Plus de vingt-cinq ans après les faits, l’ex-premier ministre et l’ex-ministre de la Défense doivent répondre de leur participation présumée au financement occulte de la campagne de 1995.
L'ex-premier ministre, Edouard Balladur, a longuement clamé son innocence mercredi, au deuxième jour de son procès pour des soupçons de financement occulte de sa campagne à la présidentielle de 1995.
Il a affirmé du haut de ses 91 ans que «dans cette affaire hors du commun, il n'est jamais question que de rumeurs».
Pendant près d'une demi-heure, il a lu ses notes face à la Cour de justice de la République après s'être lentement avancé vers le pupitre.
«Ce dossier est fondé sur des approximations, des rapprochements, des coïncidences, des suppositions que rien n'atteste. Avec de tels procédés, on pourrait condamner n'importe qui», a-t-il soutenu.
Edouard Balladur comparaît au côté de son ministre de la Défense d'alors, François Léotard, 78 ans, pour avoir, d'après l'accusation, mis en place pendant ses deux années à Matignon un système de rétrocommissions illégales sur d'importants contrats d'armement avec l'Arabie saoudite et le Pakistan, destinées à alimenter en partie ses comptes de campagne.
Les deux hommes, qui nient toute infraction, sont jugés jusqu'au 11 février pour «complicité d'abus de biens sociaux», l'ancien premier ministre étant également renvoyé pour «recel» de ce délit.
Il a déclaré que «cette affaire est une affaire hors du commun» et qu'en raison de sa durée, «voilà plus de vingt-cinq ans que mon procès est ouvert dans l'opinion publique», et par sa «violence», «rien ne m'aura été épargné».
Selon lui, dans les contrats d'armement, son «seul rôle était de décider si leur signature était compatible avec l'intérêt national et la politique étrangère que nous menions», en lien avec le président de la République d'alors, François Mitterrand, rajoutant que dans un dossier mené par des juges d'instruction à «l'incompétence avérée», «on dit que je ne pouvais pas ne pas savoir (...)». Il pose la question: «Aurais-je l'obligation de tout savoir et d'intervenir partout?»
Il a aussi évoqué de nouveau l'attentat de Karachi au Pakistan en 2002, point de départ de cette affaire tentaculaire aux multiples ramifications car c'est au cours de l'enquête sur cet attentat, dans lequel 11 Français travaillant à la construction de sous-marins ont trouvé la mort, qu'avaient apparu les soupçons de rétrocommissions.

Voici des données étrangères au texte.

/-! ## The upper bound on dyadic boxes -/

/-- Dyadic induction for the box sums: if `G(k e₁) ≤ C a(k)²` for `k ≥ k₀` (`C ≥ 0`),
`a(K/2) ≤ λ a(K)` for `K ≥ K₀` with `λ² < 8`, `0 < a` on `[1,∞)` and `2^{i₀} ≥ k₀, K₀`, then there
is `C₁ ≥ 0` with `∑_{Λ_{2^{i+3}}} G ≤ C₁ (2^{i+3})³ a(2^{i+3})²` for all `i ≥ i₀` (base: `G ≤ 1`;
step: previous box by doubling, shell by the MMS comparison with `2^{i+1} e₁`, doubling thrice and
`#Λ_{2^{i+4}} ≤ 27 (2^{i+4})³`; the constant `C₁ ≥ 216 C λ⁶/(8 - λ²)` reproduces itself). [cite: AizenmanDuminilCopinAnnals2021, eq. (5.3)] -/
theorem dyadic_sum_le (a : ℝ → ℝ) {C lam K₀ : ℝ} {k₀ i₀ : ℕ}
    (hax : ∀ k : ℕ, k₀ ≤ k → criticalTwoPoint 3 (Pi.single 0 (k : ℤ)) ≤ C * a k ^ 2)
    (hC : 0 ≤ C) (hlam : 0 < lam) (hlam8 : lam ^ 2 < 8)
    (hdbl : ∀ K : ℝ, K₀ ≤ K → a (K / 2) ≤ lam * a K)
    (hpos : ∀ K : ℝ, 1 ≤ K → 0 < a K)
    (hk : k₀ ≤ 2 ^ i₀) (hK : K₀ ≤ (2:ℝ) ^ i₀) :
    ∃ C₁ : ℝ, 0 ≤ C₁ ∧ ∀ i : ℕ, i₀ ≤ i →
      ∑ y ∈ box 3 (2 ^ (i + 3)), criticalTwoPoint 3 y ≤
        C₁ * ((2:ℝ) ^ (i + 3)) ^ 3 * a ((2:ℝ) ^ (i + 3)) ^ 2 := by
  have hnn : ∀ n : ℕ, 0 ≤ a ((2:ℝ) ^ n) := fun n => (hpos _ (one_le_pow₀ (by norm_num))).le
  -- doubling along the dyadic scales
  have hdy : ∀ n : ℕ, i₀ ≤ n → a ((2:ℝ) ^ n) ≤ lam * a ((2:ℝ) ^ (n + 1)) := by
    intro n hn
    have e : (2:ℝ) ^ (n + 1) / 2 = 2 ^ n := by ring
    have h := hdbl ((2:ℝ) ^ (n + 1)) (hK.trans (pow_le_pow_right₀ (by norm_num) (by omega)))
    rwa [e] at h
  have hDpos : 0 < ((2:ℝ) ^ (i₀ + 3)) ^ 3 * a ((2:ℝ) ^ (i₀ + 3)) ^ 2 := by
    have := hpos ((2:ℝ) ^ (i₀ + 3)) (one_le_pow₀ (by norm_num))
    positivity
  have h8 : 0 < 8 - lam ^ 2 := sub_pos.2 hlam8
  obtain ⟨C₁, hC₁a, hC₁b⟩ : ∃ C₁ : ℝ, 216 * C * lam ^ 6 / (8 - lam ^ 2) ≤ C₁ ∧
      ((#(box 3 (2 ^ (i₀ + 3)))) : ℝ) ≤
        C₁ * (((2:ℝ) ^ (i₀ + 3)) ^ 3 * a ((2:ℝ) ^ (i₀ + 3)) ^ 2) :=
    ⟨max (216 * C * lam ^ 6 / (8 - lam ^ 2))
        (((#(box 3 (2 ^ (i₀ + 3)))) : ℝ) / (((2:ℝ) ^ (i₀ + 3)) ^ 3 * a ((2:ℝ) ^ (i₀ + 3)) ^ 2)),
      le_max_left _ _, (div_le_iff₀ hDpos).1 (le_max_right _ _)⟩
  have hC₁ : 0 ≤ C₁ := le_trans (div_nonneg (by positivity) h8.le) hC₁a
  have hkey : C₁ * lam ^ 2 / 8 + 27 * C * lam ^ 6 ≤ C₁ := by
    have h := (div_le_iff₀ h8).1 hC₁a
    nlinarith [h]
  refine ⟨C₁, hC₁, fun i hi => ?_⟩
  induction i, hi using Nat.le_induction with
  | base =>
    calc ∑ y ∈ box 3 (2 ^ (i₀ + 3)), criticalTwoPoint 3 y
        ≤ ∑ _y ∈ box 3 (2 ^ (i₀ + 3)), (1:ℝ) := sum_le_sum fun y _ => criticalTwoPoint_le_one' y
      _ = ((#(box 3 (2 ^ (i₀ + 3)))) : ℝ) := by rw [sum_const, nsmul_eq_mul, mul_one]
      _ ≤ C₁ * (((2:ℝ) ^ (i₀ + 3)) ^ 3 * a ((2:ℝ) ^ (i₀ + 3)) ^ 2) := hC₁b
      _ = C₁ * ((2:ℝ) ^ (i₀ + 3)) ^ 3 * a ((2:ℝ) ^ (i₀ + 3)) ^ 2 := (mul_assoc _ _ _).symm
  | succ i hi IH =>
    show ∑ y ∈ box 3 (2 ^ (i + 4)), criticalTwoPoint 3 y ≤
      C₁ * ((2:ℝ) ^ (i + 4)) ^ 3 * a ((2:ℝ) ^ (i + 4)) ^ 2
    -- comparing the scales `2^(i+3)` and `2^(i+1)` with `2^(i+4)`
    have hprev : a ((2:ℝ) ^ (i + 3)) ^ 2 ≤ lam ^ 2 * a ((2:ℝ) ^ (i + 4)) ^ 2 :=
      calc a ((2:ℝ) ^ (i + 3)) ^ 2 ≤ (lam * a ((2:ℝ) ^ (i + 4))) ^ 2 :=
            pow_le_pow_left₀ (hnn _) (hdy (i + 3) (by omega)) 2
        _ = lam ^ 2 * a ((2:ℝ) ^ (i + 4)) ^ 2 := by ring
    have hfar : a ((2:ℝ) ^ (i + 1)) ^ 2 ≤ lam ^ 6 * a ((2:ℝ) ^ (i + 4)) ^ 2 := by
      have h : a ((2:ℝ) ^ (i + 1)) ≤ lam ^ 3 * a ((2:ℝ) ^ (i + 4)) :=
        calc a ((2:ℝ) ^ (i + 1)) ≤ lam * a ((2:ℝ) ^ (i + 2)) := hdy (i + 1) (by omega)
          _ ≤ lam * (lam * a ((2:ℝ) ^ (i + 3))) :=
              mul_le_mul_of_nonneg_left (hdy (i + 2) (by omega)) hlam.le
          _ ≤ lam * (lam * (lam * a ((2:ℝ) ^ (i + 4)))) :=
              mul_le_mul_of_nonneg_left
                (mul_le_mul_of_nonneg_left (hdy (i + 3) (by omega)) hlam.le) hlam.le
          _ = lam ^ 3 * a ((2:ℝ) ^ (i + 4)) := by ring
      calc a ((2:ℝ) ^ (i + 1)) ^ 2 ≤ (lam ^ 3 * a ((2:ℝ) ^ (i + 4))) ^ 2 :=
            pow_le_pow_left₀ (hnn _) h 2
        _ = lam ^ 6 * a ((2:ℝ) ^ (i + 4)) ^ 2 := by ring
    -- pointwise bound on the shell `Λ_{2^(i+4)} \ Λ_{2^(i+3)}`
    have hpt : ∀ y ∈ box 3 (2 ^ (i + 4)) \ box 3 (2 ^ (i + 3)),
        criticalTwoPoint 3 y ≤ C * lam ^ 6 * a ((2:ℝ) ^ (i + 4)) ^ 2 := by
      intro y hy
      simp only [mem_sdiff, mem_box_iff_supNorm_le, not_le] at hy
      have h4 : 2 ^ (i + 3) = 4 * 2 ^ (i + 1) := by ring
      have hsup : 3 * 2 ^ (i + 1) ≤ Site.supNorm y := by omega
      calc criticalTwoPoint 3 y ≤ criticalTwoPoint 3 (Pi.single 0 ((2 ^ (i + 1) : ℕ) : ℤ)) :=
            criticalTwoPoint_le_axis hsup
        _ ≤ C * a ((2 ^ (i + 1) : ℕ) : ℝ) ^ 2 :=
            hax _ (hk.trans (Nat.pow_le_pow_right (by norm_num) (by omega)))
        _ = C * a ((2:ℝ) ^ (i + 1)) ^ 2 := by norm_num
        _ ≤ C * (lam ^ 6 * a ((2:ℝ) ^ (i + 4)) ^ 2) := mul_le_mul_of_nonneg_left hfar hC
        _ = C * lam ^ 6 * a ((2:ℝ) ^ (i + 4)) ^ 2 := by ring
    -- size of the shell
    have hcard : ((#(box 3 (2 ^ (i + 4)))) : ℝ) ≤ 27 * ((2:ℝ) ^ (i + 4)) ^ 3 := by
      rw [card_box]
      push_cast
      have h1 : (1:ℝ) ≤ 2 ^ (i + 4) := one_le_pow₀ (by norm_num)
      calc ((2:ℝ) * 2 ^ (i + 4) + 1) ^ 3 ≤ (3 * 2 ^ (i + 4)) ^ 3 :=
            pow_le_pow_left₀ (by positivity) (by linarith) 3
        _ = 27 * ((2:ℝ) ^ (i + 4)) ^ 3 := by ring
    have hB : 0 ≤ C * lam ^ 6 * a ((2:ℝ) ^ (i + 4)) ^ 2 := by positivity
    have hshell : ∑ y ∈ box 3 (2 ^ (i + 4)) \ box 3 (2 ^ (i + 3)), criticalTwoPoint 3 y ≤
        27 * ((2:ℝ) ^ (i + 4)) ^ 3 * (C * lam ^ 6 * a ((2:ℝ) ^ (i + 4)) ^ 2) :=
      calc ∑ y ∈ box 3 (2 ^ (i + 4)) \ box 3 (2 ^ (i + 3)), criticalTwoPoint 3 y
          ≤ ∑ _y ∈ box 3 (2 ^ (i + 4)) \ box 3 (2 ^ (i + 3)),
              C * lam ^ 6 * a ((2:ℝ) ^ (i + 4)) ^ 2 := sum_le_sum hpt
        _ = ((#(box 3 (2 ^ (i + 4)) \ box 3 (2 ^ (i + 3)))) : ℝ) *
              (C * lam ^ 6 * a ((2:ℝ) ^ (i + 4)) ^ 2) := by rw [sum_const, nsmul_eq_mul]
        _ ≤ ((#(box 3 (2 ^ (i + 4)))) : ℝ) * (C * lam ^ 6 * a ((2:ℝ) ^ (i + 4)) ^ 2) :=
            mul_le_mul_of_nonneg_right (by exact_mod_cast card_le_card sdiff_subset) hB
        _ ≤ 27 * ((2:ℝ) ^ (i + 4)) ^ 3 * (C * lam ^ 6 * a ((2:ℝ) ^ (i + 4)) ^ 2) :=
            mul_le_mul_of_nonneg_right hcard hB
    -- splitting `Λ_{2^(i+4)}` into `Λ_{2^(i+3)}` and the shell
    have hsub : box 3 (2 ^ (i + 3)) ⊆ box 3 (2 ^ (i + 4)) :=
      box_mono 3 (Nat.pow_le_pow_right (by norm_num) (by omega))
    have hX : 0 ≤ ((2:ℝ) ^ (i + 4)) ^ 3 * a ((2:ℝ) ^ (i + 4)) ^ 2 := by positivity
    calc ∑ y ∈ box 3 (2 ^ (i + 4)), criticalTwoPoint 3 y
        = ∑ y ∈ box 3 (2 ^ (i + 4)) \ box 3 (2 ^ (i + 3)), criticalTwoPoint 3 y +
            ∑ y ∈ box 3 (2 ^ (i + 3)), criticalTwoPoint 3 y := (sum_sdiff hsub).symm
      _ ≤ 27 * ((2:ℝ) ^ (i + 4)) ^ 3 * (C * lam ^ 6 * a ((2:ℝ) ^ (i + 4)) ^ 2) +
            C₁ * ((2:ℝ) ^ (i + 3)) ^ 3 * a ((2:ℝ) ^ (i + 3)) ^ 2 := add_le_add hshell IH
      _ ≤ 27 * ((2:ℝ) ^ (i + 4)) ^ 3 * (C * lam ^ 6 * a ((2:ℝ) ^ (i + 4)) ^ 2) +
            C₁ * ((2:ℝ) ^ (i + 3)) ^ 3 * (lam ^ 2 * a ((2:ℝ) ^ (i + 4)) ^ 2) :=
          add_le_add le_rfl (mul_le_mul_of_nonneg_left hprev (by positivity))
      _ = (C₁ * lam ^ 2 / 8 + 27 * C * lam ^ 6) *
            (((2:ℝ) ^ (i + 4)) ^ 3 * a ((2:ℝ) ^ (i + 4)) ^ 2) := by ring
      _ ≤ C₁ * (((2:ℝ) ^ (i + 4)) ^ 3 * a ((2:ℝ) ^ (i + 4)) ^ 2) :=
          mul_le_mul_of_nonneg_right hkey hX
      _ = C₁ * ((2:ℝ) ^ (i + 4)) ^ 3 * a ((2:ℝ) ^ (i + 4)) ^ 2 := (mul_assoc _ _ _).symm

Edouard Balladur a regretté que «plus personne ne doute de ma responsabilité», car «c'est devenu une vérité historique». «Vingt ans après cet attentat, la justice n'en sait toujours pas davantage sur ses causes et ses auteurs. C'est dramatique».

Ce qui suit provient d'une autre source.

import Summits.BirchSwinnertonDyer.Rank1Residual.X2.RankOneNonsplitCertificate
import Summits.BirchSwinnertonDyer.Rank1Residual.X2.RouteGSplitDisplay80934e1Local
import HarnessLib

/-!
# Row B11 = cell X2c (rank 1, Eisenstein multiplicative): ONE INSTANCE in the kernel — `BSD(5415e1, 3)`
# from the λ-minimal non-split certificate road (cell `bsd-eis`, seat `bsd-eis-cgshw` gen 8; route
# `EisensteinPrimes`, crux 4 `BSDpOnCellC` = `X2.TargetC`; K5 tribunal judge note (b)
# «land ONE X2c instance (row B11, rank-1 multiplicative reducible, N > 5000)»; THEOREMS ONLY)

HONEST FRAMING (FULL-BSD rank-≤1 programme D-0033, cell `bsd-eis`, home `run/shared/lean/pub/bsd-eis/`;
row B11 = X2c: 12 665 census cells `(E, p)` with `r_an = 1`, `p` odd, `p ‖ N`, `E[p]` reducible). Nothing
is booked and no label or count moves: X2c stays CONSTRUCTION-SHAPED as a class. This file runs ONE
pair through the tree's λ-minimal non-split road `X2.bsdp_of_cellC_of_not_split_of_lamMin`
(`X2/RankOneNonsplitCertificate.lean`, b2b-bsdres eisenstein-p2 gen 19: X2c ∧ non-split ∧ `μ_an = 0` ∧
`λ_an = 1` ⟹ `BSD(E,p)`, both parity types, NO Greenberg–Vatsal input, NO congruent partner, NO
regulator — Kato–Wuthrich divisibility + λ-squeeze give Mazur's main conjecture at the pair AND
Schneider's non-degeneracy; Disegni 2020 Thm. 4 and Stein–Wuthrich 2013 Thm. 6.1 give the two leading
terms).

TARGET `W = 5415e1 = [0, −1, 1, −215, 1256]` (Cremona): `N = 5415 = 3·5·19² > 5000`, `Δ = 3⁶·5³·19²`,
`c₄ = 10336 = 2⁵·17·19`; `r_an = 1`, `#E(ℚ)_tors = 1`, `∏ c_v = 6` (`c₃ = 2`, Kodaira `I₆` non-split),
`Ш_an = 1.000`; isogeny class
`5415e = {e1, e2}` linked by a `3`-isogeny; cc window table `class-closure/O9/LAMMIN-CLASS-typer6.tsv`
row `5415e1@3`: sub-cell X2c, NON-split, `r = 1`, `(μ_an, λ_an) = (0, 1)`, two engines agree
(A = PARI `ellpadiclambdamu`, B = modular-symbol engine; source `lamMin_X2_verdicts.tsv` sha16
51bf49e8111b5371), verdict λ-minimal «closed@rep»; RE-READ this generation by kit j251254 (cypari2:
`ellpadiclambdamu(E,3) = [λ, μ] = [1, 0]`, `ellap(E,3) = −1`, `ellrootno = −1`, `ellanalyticrank = [1, 3.0551…]`,
`elltors = 1`, `elllocalred(E,3)` = type `I₆`, `c₃ = 2`; outputs attached as evidence on stmt-BirchSwinnertonDyer-19034).

KERNEL-PROVED here: ellipticity and global minimality of the equation; `W` is multiplicative at `3`
(`3 ∣ Δ`, `3 ∤ c₄`) and NON-split there (node-tangent quadratic `10336t² − 255854 ≡ t² + 1 (mod 3)`
root-free; `a₃ = −1`); `W[3]` is reducible (the rational `Ψ₃`-root `x₀ = −25`, `Ψ₂Sq(−25) = −38475 ≠ 0`:
the `3`-isogeny `5415e1 → 5415e2`); hence `ClassX2 W 3`, `CellC W 3` given the rank. PER-PAIR
CERTIFICATE HYPOTHESES LEFT [instrument]: `hr : r_an(W) = 1` [Cremona `allbsd`; PARI
`ellanalyticrank`], `hμ0 : μ_an ≤ 0` and `hlam : λ_an = 1` for THE non-split Mazur–Tate–Teitelbaum
function [two engines + kit j251254]. CLASS-LEVEL INPUTS, all REGISTERED Literature facts [PUB],
by name: `hDis` Disegni 2020 Thm. 4, `hWu` Wuthrich 2014 Thm. 16, `hJs hJn hHs hHn` Stein–Wuthrich 2013
Thm. 6.1 / §4.2, `hGZ` Gross–Zagier I.7.3, `hGZK` rank part of BSD in analytic rank ≤ 1, `hpar` modular
parametrisation. No `_OPEN` fact, no `@[conjecture]`, no Schneider hypothesis.

What this is NOT: not a booking of `(5415e1, 3)`; not the crux `BSDpOnCellC` (which is the CLASS);
not K2ᴱ / road H (the class-wide construction) — a per-pair certificate closure showing the cell of
crux 4 is inhabited by pairs the tree's published-input roads already reach.
Refs: [Disegni2020] Thm. 4 (§3.2); [Wuthrich2014] Thm. 16 (p. 397); [SteinWuthrich2013] Thm. 6.1
(p. 20), §4.2; [SilvermanAEC2009] VII.1 Rem. 1.1, VII.5 Prop. 5.1(b); Cremona `ecdata` (allcurves /
allbsd / allisog, class 5415e).
-/

set_option autoImplicit false

noncomputable section

open scoped Classical

open WeierstrassCurve NumberField IsDedekindDomain
  Literature.NumberTheory.EllipticCurves
  Literature.NumberTheory.EllipticCurves.ModularForms
  Literature.NumberTheory.EllipticCurves.Rank1Residual
  Literature.NumberTheory.EllipticCurves.Rank1Residual.Typed
  Literature.NumberTheory.EllipticCurves.Wuthrich2014
  Literature.NumberTheory.EllipticCurves.SteinWuthrich2013
  Literature.NumberTheory.EllipticCurves.Disegni2020
  Summit.BirchSwinnertonDyer.BirchSwinnertonDyer.Rank1Residual.IntModel
  Summit.BirchSwinnertonDyer.BirchSwinnertonDyer.Rank1Residual.X11RankOne
  Summit.BirchSwinnertonDyer.Rank1Residual.X11b
  Summit.BirchSwinnertonDyer.Rank1Residual

namespace Summit.BirchSwinnertonDyer.Rank1Residual.X2.RankOneNonsplitDisplay5415e1

/-! ## §1 The equation: elliptic, globally minimal, NON-split multiplicative at `3` -/

/-- `5415e1 = [0, −1, 1, −215, 1256]` is elliptic (`Δ = 32896125 ≠ 0`). [folklore] -/
theorem isElliptic_5415e1 : (⟨0, -1, 1, -215, 1256⟩ : WeierstrassCurve ℚ).IsElliptic :=
  isElliptic_of_discOf_ne_zero 0 (-1) 1 (-215) 1256 (by decide +kernel)

set_option maxRecDepth 100000 in
/-- `5415e1` is globally minimal (bounded Kraus–Silverman criterion, `decide`).
[cite: SilvermanAEC2009, VII.1 Remark 1.1] -/
theorem isGloballyMinimal_5415e1 : (⟨0, -1, 1, -215, 1256⟩ : WeierstrassCurve ℚ).IsGloballyMinimal :=
  isGloballyMinimal_of_krausCriterion_bounded 0 (-1) 1 (-215) 1256
    (by decide +kernel) (by decide +kernel) (by decide +kernel)

/-- **`5415e1` is NON-split multiplicative at `3`** (`3 ∣ Δ = 3⁶·5³·19²`, `3 ∤ c₄ = 10336`; the
node-tangent quadratic `10336t² − 255854 ≡ t² + 1 (mod 3)` is root-free; `a₃ = −1`). [cite: SilvermanAEC2009, VII.5 Prop. 5.1(b)] -/
theorem nonsplit_5415e1 : (⟨0, -1, 1, -215, 1256⟩ : WeierstrassCurve ℚ).HasMultiplicativeReductionAtPrime 3 ∧
    ¬ (⟨0, -1, 1, -215, 1256⟩ : WeierstrassCurve ℚ).HasSplitMultiplicativeReductionAtPrime 3 := by
  haveI := isElliptic_5415e1
  haveI := isGloballyMinimal_5415e1
  have hI := integralModelInt_eq_of_map_eq (W := (⟨0, -1, 1, -215, 1256⟩ : WeierstrassCurve ℚ)) _
    (map_mk_int 0 (-1) 1 (-215) 1256)
  exact ⟨hasMultiplicativeReductionAtPrime_of_intModel hI 3 (by rw [intCurve_Δ]; decide +kernel)
      (by rw [intCurve_c₄]; decide +kernel),
    not_hasSplitMultiplicativeReductionAtPrime_of_intModel_of_noroot hI 3 (by rw [intCurve_Δ]; decide +kernel)
      (by rw [intCurve_c₄]; decide +kernel) (fun t ↦ by
        simp only [WeierstrassCurve.c₄, WeierstrassCurve.b₂, WeierstrassCurve.b₄, WeierstrassCurve.b₆]
        push_cast; revert t; decide)⟩

/-! ## §2 The Galois side: `5415e1[3]` is reducible -/

/-- **`5415e1[3]` is reducible — IN THE KERNEL**: `x₀ = −25` is a rational root of `Ψ₃` with
`Ψ₂Sq(−25) = −38475 ≠ 0` (the kernel of the `3`-isogeny `5415e1 → 5415e2 = [0, −1, 1, −17315, 882761]`
is a rational line). [folklore] -/
theorem not_irreducible_5415e1 : ¬ (⟨0, -1, 1, -215, 1256⟩ : WeierstrassCurve ℚ).HasIrreducibleModPGaloisRep 3 := by
  haveI := isElliptic_5415e1
  obtain ⟨Φ, P, y, h, hΦ, -⟩ :=
    KernelDisc.exists_isRationalLine_of_eval_Ψ₃_eq_zero (W := ⟨0, -1, 1, -215, 1256⟩) (-25)
      (by norm_num [WeierstrassCurve.Ψ₃, WeierstrassCurve.b₂, WeierstrassCurve.b₄, WeierstrassCurve.b₆,
            WeierstrassCurve.b₈])
      (by rw [KernelDisc.eval_Ψ₂Sq]; norm_num [WeierstrassCurve.b₂, WeierstrassCurve.b₄, WeierstrassCurve.b₆])
  exact not_hasIrreducibleModPGaloisRep_of_isRationalLine hΦ

/-- **`(5415e1, 3)` lies in class X2** (`3` odd, `E[3]` reducible, `3 ‖ N` multiplicative) — in the
kernel. [folklore] -/
theorem classX2_5415e1 : ClassX2 (⟨0, -1, 1, -215, 1256⟩ : WeierstrassCurve ℚ) 3 :=
  ⟨by decide, not_irreducible_5415e1, nonsplit_5415e1.1⟩

/-! ## §3 The display: `BSD(5415e1, 3)` -/

/-- **X2c INSTANCE — `BSD(5415e1, 3)`** (row B11: `r_an = 1`, Eisenstein, NON-split multiplicative
`3 ‖ N = 5415 > 5000`), by the tree's λ-minimal non-split road
`X2.bsdp_of_cellC_of_not_split_of_lamMin`: `CellC W 3` holds in the kernel given the rank
(`classX2_5415e1`); class-level binders are REGISTERED Literature facts [PUB] by name (Disegni 2020
Thm. 4, Wuthrich 2014 Thm. 16, Stein–Wuthrich 2013 Thm. 6.1 both signs + canonical heights,
Gross–Zagier I.7.3, rank part of BSD, modular parametrisation); CONDITIONAL only on the per-pair
INSTRUMENT certificates `hr : r_an = 1` [Cremona allbsd / PARI] and `hμ0`, `hlam` : `(μ_an, λ_an) =
(0, 1)` for THE non-split Mazur–Tate–Teitelbaum `3`-adic `L`-function [cc window table
`O9/LAMMIN-CLASS-typer6.tsv` row `5415e1@3`, two engines; kit j251254]. No Greenberg–Vatsal parity, no
partner, no regulator, no Schneider hypothesis, no `_OPEN` fact. Nothing booked.
[cite: Disegni2020, Thm. 4 (§3.2)] [cite: Wuthrich2014, Thm. 16 (p. 397)]
[cite: SteinWuthrich2013, Thm. 6.1 (p. 20), §3.1 (p. 9), §4.2] [cite: Miller2011LMS, Def. 1.1 and Prop. 7.6] -/
theorem bsdp_5415e1_at_three
    (hDis : padicBSD_rankOne_nonsplitMult) (hWu : thm16_charIdeal_dvd_multiplicative_of_reducible)
    (hJs : thm61_splitMultiplicative) (hJn : thm61_nonsplitMultiplicative)
    (hHs : exists_isSplitMultCanonical) (hHn : exists_isMultCanonical)
    (hGZ : GrossZagier1986_thm_I_7_3) (hGZK : rank_eq_analyticRank_of_analyticRank_le_one)
    (hpar : nonempty_modularParametrizationData)
    (W : WeierstrassCurve ℚ) [W.IsElliptic] [W.IsGloballyMinimal] (hW : W = ⟨0, -1, 1, -215, 1256⟩)
    (hr : W.analyticRank = 1) (hμ0 : AnalyticMuLE W 3 0) (hlam : AnalyticLambdaEq W 3 1) :
    BSDp W 3 := by
  subst hW
  exact bsdp_of_cellC_of_not_split_of_lamMin _ 3 hDis hWu hJs hJn hHs hHn hGZ hGZK hpar
    ⟨hr, classX2_5415e1⟩ nonsplit_5415e1.2 hμ0 hlam

/-- **The same instance, stated on the route's cell predicate**: `CellC 5415e1 3 → BSD(5415e1, 3)`
modulo the published facts and the two `L`-function certificates — i.e. the pair `(5415e1, 3)`
satisfies crux 4's `X2.TargetC` shape `CellC W p → BSDp W p` (the analytic-rank clause of `CellC`
supplies `hr`). [cite: Disegni2020, Thm. 4 (§3.2)] [cite: Wuthrich2014, Thm. 16 (p. 397)]
[cite: SteinWuthrich2013, Thm. 6.1 (p. 20), §4.2] -/
theorem targetC_5415e1_at_three
    (hDis : padicBSD_rankOne_nonsplitMult) (hWu : thm16_charIdeal_dvd_multiplicative_of_reducible)
    (hJs : thm61_splitMultiplicative) (hJn : thm61_nonsplitMultiplicative)
    (hHs : exists_isSplitMultCanonical) (hHn : exists_isMultCanonical)
    (hGZ : GrossZagier1986_thm_I_7_3) (hGZK : rank_eq_analyticRank_of_analyticRank_le_one)
    (hpar : nonempty_modularParametrizationData)
    (W : WeierstrassCurve ℚ) [W.IsElliptic] [W.IsGloballyMinimal] (hW : W = ⟨0, -1, 1, -215, 1256⟩)
    (hμ0 : AnalyticMuLE W 3 0) (hlam : AnalyticLambdaEq W 3 1) :
    CellC W 3 → BSDp W 3 :=
  fun hc ↦ bsdp_5415e1_at_three hDis hWu hJs hJn hHs hHn hGZ hGZK hpar W hW hc.1 hμ0 hlam

end Summit.BirchSwinnertonDyer.Rank1Residual.X2.RankOneNonsplitDisplay5415e1

end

Il a affirmé que «le financement de ma campagne n'a aucun lien avec l'attentat de Karachi», en rajoutant avoir confiance en «la vérité», et «la justice».
L'audience se poursuit avec l'interrogatoire de François Léotard qui se défend seul sans avocat car, comme il l'a lancé hier lors du premier jour de procès: «Il s’agit de mon honneur. Je le défendrai seul!»